Reucassel attended the University of Sydney, and completed a Bachelor of Economics (Social Science) degree in 1999 and graduated with a Bachelor of Laws degree in 2002. With a strong dedication to extracurricular activities on campus, Reucassel ran the arts revue and the canoe club, and was an editor of the student newspaper Honi Soit. He also debated at several World Universities Debating Championships, ranking 30th in the World at Manila in 1999 and 167th in Glasgow in 2001. In 2000 he competed in the Philip C. Jessup Cup international law mooting competition, his team winning the Australian rounds. He graduated from the Sydney Law School, along with Chaser colleagues Julian Morrow, Dominic Knight and Chas Licciardello.

Triple J 
In 2004 and 2005, Reucassel co-hosted the drive-time radio show Today Today on Triple J with fellow Chaser Chris Taylor. The pair returned with their Sunday afternoon show Bloody Sunday to do relief shifts in mid-2006 and summer 2006–07.

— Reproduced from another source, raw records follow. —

import Summits.ValiantsHypothesis.ValiantsHypothesis.Theorems.PolyaContinuedMonotoneCoverHardWidthCut

/-!
# Crux `MonotoneCoverHard` (stmt-ValiantsHypothesis-7421): WIDTH PROFILES are matching-independent, a
balanced level exists unless a level is fat, and the crux HOLDS for levelled covers of width `≤ 2`

Second rung of the WIDTH reformulation (val-width-7421-p2 g0, 2026-08-27; sequel of
`…WidthCut.lean`).  For a cover `(m, E, a)` of `per_n` (labels in `{X j, 0, 1}`, `per_n = aeval a PM_E`)
with a LEVEL FUNCTION `g` (`hvar`, `hone`), write `F_ℓ(τ)` for the number of variable edges of a
weight-nonzero perfect matching `τ` whose row endpoint has level `ℓ`, and `P_h(τ) = Σ_{ℓ<h} F_ℓ(τ)`.

* `card_cols_level_eq` / `varCount_add_cols_eq` — double counting of the level-`ℓ` columns:
  `F_ℓ(τ) + |C_ℓ| = |R_ℓ| + F_{ℓ-1}(τ)` (and `F_0(τ) + |C_0| = |R_0|`);
* `varCount_eq` / `belowCount_eq` — **WIDTH PROFILE INVARIANCE**: `F_ℓ(τ) = F_ℓ(τ')` and
  `P_h(τ) = P_h(τ')` for all weight-nonzero `τ, τ'` — every cover with a level function is a generalised
  ABP whose level transition `ℓ → ℓ+1` carries the SAME number `c_ℓ` of variable edges of every matching;
* `card_var_eq_n` — every weight-nonzero matching has exactly `n` variable edges (label bijection, p1);
* `exists_balanced_level` — **DICHOTOMY**: if no level is fat (`3 c_ℓ ≤ n` for all `ℓ`) and `1 ≤ n`, some
  level `h ≥ 1` is balanced (`n ≤ 3 P_h ≤ 2n`);
* `two_pow_le_pow_four_of_width_le_two` — **RUNG**: a label-bijective Pfaffian cover of `per_n`, `n ≥ 7`,
  levelled with all widths `c_ℓ ≤ 2` has `2^(n/3) ≤ m^4` (via `two_pow_le_pow_width`);
* `no_quasipolynomial_width_two_cover` — hence **`MonotoneCoverHard` for levelled covers of width `≤ 2`**
  (the crux statement with that conjunct inside the purported family) — one rung above the graded
  (`c_ℓ = 1`, ABP) class of `…GradedLowerBound.lean`; `K_{2,2}`-block covers live here.

Not done here: the existence of a level function for EVERY label-bijective cover (true — alternating
cycles span the circulation space of an elementary bipartite graph — but its kernel proof needs Hetyei's
ear-decomposition theorem); the general WIDTH bet.  VP ≠ VNP is not moved.  No definitions.
-/

namespace Summit.ValiantsHypothesis.ValiantsHypothesis.Theorems.PolyaContinuedMonotoneCoverHard

-- summit = sub-problem name (single-conjunct summit, D-0017 layout), so the namespace repeats it
set_option linter.dupNamespace false

open scoped Classical
open Finset
open Summit.ValiantsHypothesis.ValiantsHypothesis.Theorems.PolyaContinued.MonotoneCoverHardRectangle
  (exists_labels aeval_permanent_cover perPoly_eq_sum_monomial label_bijection pexp_injective
    degree_pexp)

section Profile

variable {m n : ℕ} (E : Finset (Fin m × Fin m)) (a : Fin m × Fin m → MvPolynomial (Fin n × Fin n) ℂ)
  (g : Fin m ⊕ Fin m → ℕ)
  (hvar : ∀ i j, (i, j) ∈ E → (∃ k, a (i, j) = MvPolynomial.X k) →
    g (Sum.inr j) = g (Sum.inl i) + 1)
  (hone : ∀ i j, (i, j) ∈ E → a (i, j) ≠ 0 → (¬ ∃ k, a (i, j) = MvPolynomial.X k) →
    g (Sum.inr j) = g (Sum.inl i))

include hvar hone in
/-- Double counting of the columns of level `ℓ` along a weight-nonzero perfect matching `τ`: they are
entered either horizontally from a level-`ℓ` row (non-variable edge) or from a level-`(ℓ-1)` row by a
variable edge. -/
theorem card_cols_level_eq (τ : Equiv.Perm (Fin m)) (hτ : ∀ i, (i, τ i) ∈ E ∧ a (i, τ i) ≠ 0)
    (ℓ : ℕ) :
    (univ.filter fun j : Fin m => g (Sum.inr j) = ℓ).card =
      (univ.filter fun i : Fin m =>
          (¬ ∃ k, a (i, τ i) = MvPolynomial.X k) ∧ g (Sum.inl i) = ℓ).card +
        (univ.filter fun i : Fin m =>
          (∃ k, a (i, τ i) = MvPolynomial.X k) ∧ g (Sum.inl i) + 1 = ℓ).card := by
  have h1 : (univ.filter fun j : Fin m => g (Sum.inr j) = ℓ).card =
      (univ.filter fun i : Fin m => g (Sum.inr (τ i)) = ℓ).card := by
    refine (Finset.card_bij (fun i _ => τ i) (fun i hi => ?_) (fun i _ i' _ h => τ.injective h)
      (fun j hj => ⟨τ.symm j, by simpa using hj, by simp⟩)).symm
    simpa using hi
  rw [h1, ← Finset.card_union_of_disjoint]
  · congr 1
    ext i
    simp only [mem_filter, mem_univ, true_and, mem_union]
    by_cases hv : ∃ k, a (i, τ i) = MvPolynomial.X k
    · have := hvar i (τ i) (hτ i).1 hv
      constructor
      · intro h; exact Or.inr ⟨hv, by omega⟩
      · rintro (⟨h, -⟩ | ⟨-, h⟩)
        · exact absurd hv h
        · omega
    · have := hone i (τ i) (hτ i).1 (hτ i).2 hv
      constructor
      · intro h; exact Or.inl ⟨hv, by omega⟩
      · rintro (⟨-, h⟩ | ⟨h, -⟩)
        · omega
        · exact absurd h hv
  · exact Finset.disjoint_filter.2 fun i _ h1 h2 => h1.1 h2.1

The Chaser's War on Everything 

Reucassel was a founding member of the satirical multi-media group The Chaser team, and worked to produce their satirical newspaper, as well as television shows on ABC TV including The Election Chaser, CNNNN, The Chaser Decides  and The Chaser's War on Everything.
He has been one of the main presenters on The War since the pilot episode.
He and his wife Keisha have three children together, and their son Ollie has appeared on some of the sketches on The War. Reucassel was often the one selected to confront former Prime Minister John Howard on his morning walks, most famously in the axe stunt (see below).

Speedos incident 
On 19 March 2007, during a campaign appearance for the New South Wales State Election, the then opposition leader Peter Debnam was confronted by Reucassel wearing nothing but Speedos and a baseball cap, making fun of Debnam's campaign appearances in the swimwear. When TV cameras remained focused on Reucassel rather than Mr Debnam, he said, "Sorry, I'm not Peter Debnam, he's over there. Just because I'm wearing this doesn't mean I'm Peter Debnam". Reucassel stuck around for the press conference but failed to draw a response from the opposition leader, and was again ignored when he went to shake Debnam's hand.

The axe stunt 
On 2 August 2006, Reucassel responded to a news story about a private school student who had hugged then-Prime Minister John Howard while holding a screwdriver during one of Howard's morning walks. To test the Prime Minister's security arrangements, he approached Howard during a morning walk and asked for a hug while holding a large plastic battle axe. Reucassel did receive the hug, but a later approach while holding a running chainsaw was not so successful. There was much debate surrounding whether to turn on the chainsaw and whether they would be shot at for doing this. Cut out from this segment was an unsuccessful attempt that took place between the axe and the chainsaw, in which Reucassel was holding a four-point-star mace.

Other work

In 2012 Reucassel was a patron of the Left Right Think-Tank, Australia's first independent and non-partisan youth think-tank.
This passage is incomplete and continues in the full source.